5.2.                            Notices.  Any notice to be given under the terms of this Agreement to the Company shall be addressed to the Company in care of its Secretary, and any notice to be given to the Optionee shall be addressed to him or her at the address stated in the Company’s records. By a notice given pursuant to this Section 5.2, either party may hereafter designate a different address for notices to be given to the party.
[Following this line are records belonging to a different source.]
import Summits.Ventures.Crystal3D.Bulk.CapBoxSproc
import Summits.Ventures.Crystal3D.Bulk.CapX2Poly3
import Summits.Ventures.Crystal3D.Bulk.CapX2DataW06225X2
import HarnessLib

/-!
# X2 certificate `certW06225` (level `-0.6225`): compiled check `checkII_22hi_010_W06225`

Venture `Crystal3D` (cell `pub-crystal3d`, phase 2; seat typer-bulk). One of the Boolean evaluations behind
`CapX2.noHole_06225` (`CapX2BoxW06225.lean`): the S-procedure tensor-Bernstein check `Bern.checkPos3S`
(`CapBoxSproc.lean`, soundness on the standard axioms) of the negated, padded (II) tensor `-(P+λ)` (degree `28`) on the sub-box
`u ∈ [19/100, 79/200]`, `v ∈ [79/200, 3/5]`, `t ∈ [-1/4, 1/8]`, evaluated by `native_decide` (compiled code trusted — the
class of the tree's `KissingSearch` parts). One compiled search per file keeps each gate elaboration under its
wall. HONEST FRAMING: a computation; its meaning is given by `Bern.nonneg_of_checkPos3S`.
-/

namespace Summit.Ventures.Crystal3D.CapX2

/-- The check evaluates to `true`. [folklore] -/
theorem checkII_22hi_010_W06225 :
    CapCut.Bern.checkPos3S (CapCut.Bern.pad3 28 (scale3 (-1) (pairPolyZ certW06225 lamW06225))) 28
      (19 / 100) (79 / 200) (79 / 200) (3 / 5) (-1 / 4) (1 / 8) 80 40 64 = true := by
  native_decide

end Summit.Ventures.Crystal3D.CapX2
import Summits.MatrixMultiplication.MatrixMultiplication.Theorems.AbelianSTPPCensusShapeCertVQKDefs

/-!
# Abelian STPP census — kernel evaluation of the vQK certificate `checkQK` at order 476, path segments (part f)

Cell mm-stpp, rung F-M1; successor kernel item «vQK T_E ladder beyond 471» (vQK := vP ∧ E3⁺ ∧ E3K) in support of the closed crux item
stmt-MatrixMultiplication-19191; seat mm-stpp-vp-p2 (gen 3); support file (no definitions).  PATH SEGMENTS of `ShapeCertVQ.checkQK 476`
(`…ShapeCertVQKDefs`): `pathOutK 476 path i n` = at the node reached by `path` (pairs (block, member), last step first; `[]` = root)
the node-level decision, else the walk of the pool's blocks `i … i+n−1`; `pathInK 476 path i j n` = the walk of the members
`j … j+n−1` of block `i`; each by `decide +kernel` (no `native_decide`, standard axioms, `Elab.async false`), sized by the seat's
planner (`work/PlanK.lean`: ≤ 10⁵ cost units per declaration).  Assembled into `checkQK 476 = true` in
`…AbelianSTPPCensusShapeCertVQEvalK476` by the lemmas of `…ShapeCertVQKSearchP`.
WHAT THIS IS NOT: Boolean evaluations; no statement about STPP families or `ω` by themselves.
-/

set_option linter.dupNamespace false -- `MatrixMultiplication.MatrixMultiplication` (summit = problem, D-0017)
set_option autoImplicit false
set_option Elab.async false -- sequential kernel evaluations

namespace Summit.MatrixMultiplication.MatrixMultiplication.Theorems.ShapeCertVQ

set_option maxHeartbeats 0 in
/-- path segment of `checkQK 476` (planner cost ≈ 48309; kernel evaluation) -/
theorem pko_476_r_4x14_0x15_o0_1 : pathOutK 476 [(0, 15), (4, 14)] 0 1 = true := by
  decide +kernel

set_option maxHeartbeats 0 in
/-- path segment of `checkQK 476` (planner cost ≈ 91324; kernel evaluation) -/
theorem pko_476_r_4x14_0x15_o1_9999 : pathOutK 476 [(0, 15), (4, 14)] 1 9999 = true := by
  decide +kernel

set_option maxHeartbeats 0 in
/-- path segment of `checkQK 476` (planner cost ≈ 82; kernel evaluation) -/
theorem pki_476_r_4x14_b0_16_9999 : pathInK 476 [(4, 14)] 0 16 9999 = true := by
  decide +kernel

set_option maxHeartbeats 0 in
/-- path segment of `checkQK 476` (planner cost ≈ 80124; kernel evaluation) -/
theorem pki_476_r_4x14_b1_0_20 : pathInK 476 [(4, 14)] 1 0 20 = true := by
  decide +kernel

set_option maxHeartbeats 0 in
/-- path segment of `checkQK 476` (planner cost ≈ 70499; kernel evaluation) -/
theorem pki_476_r_4x14_b1_20_8 : pathInK 476 [(4, 14)] 1 20 8 = true := by
  decide +kernel

end Summit.MatrixMultiplication.MatrixMultiplication.Theorems.ShapeCertVQ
Any notice, which is required to be given to the Optionee, shall, if the Optionee is then deceased, be given to the Optionee’s personal representative if such representative has previously informed the Company of his or her status and address by written notice under this Section 5.2. Any notice shall have been deemed duly given when enclosed in a properly sealed envelope or wrapper addressed as aforesaid, deposited (with postage prepaid) in a post office or branch post office regularly maintained by the United States Postal Service or when delivered personally to the Secretary or Optionee.


5.3.                            Amendment.  Subject to Section 2.1 of this Agreement and the terms of the Plan, this Agreement may be amended only by a writing executed by the parties hereto if such amendment would adversely affect Optionee.  Any such amendment shall specifically state that it is amending this Agreement.


5.4.                            Governing Law.  The laws of the State of Michigan shall govern the interpretation, validity and performance of the terms of this Agreement regardless of the law that might be applied under principles of conflicts of laws.


5.5                               Plan Terms Control.  In the event of any conflict between the Plan and this Agreement, the terms of the Plan shall control, it being understood that variations in this Agreement from terms set forth in the Plan shall not be considered to be in conflict if the Plan permits such variations.


[Signatures on next page.]




IN WITNESS WHEREOF, the parties have executed this Agreement as of the Grant Date.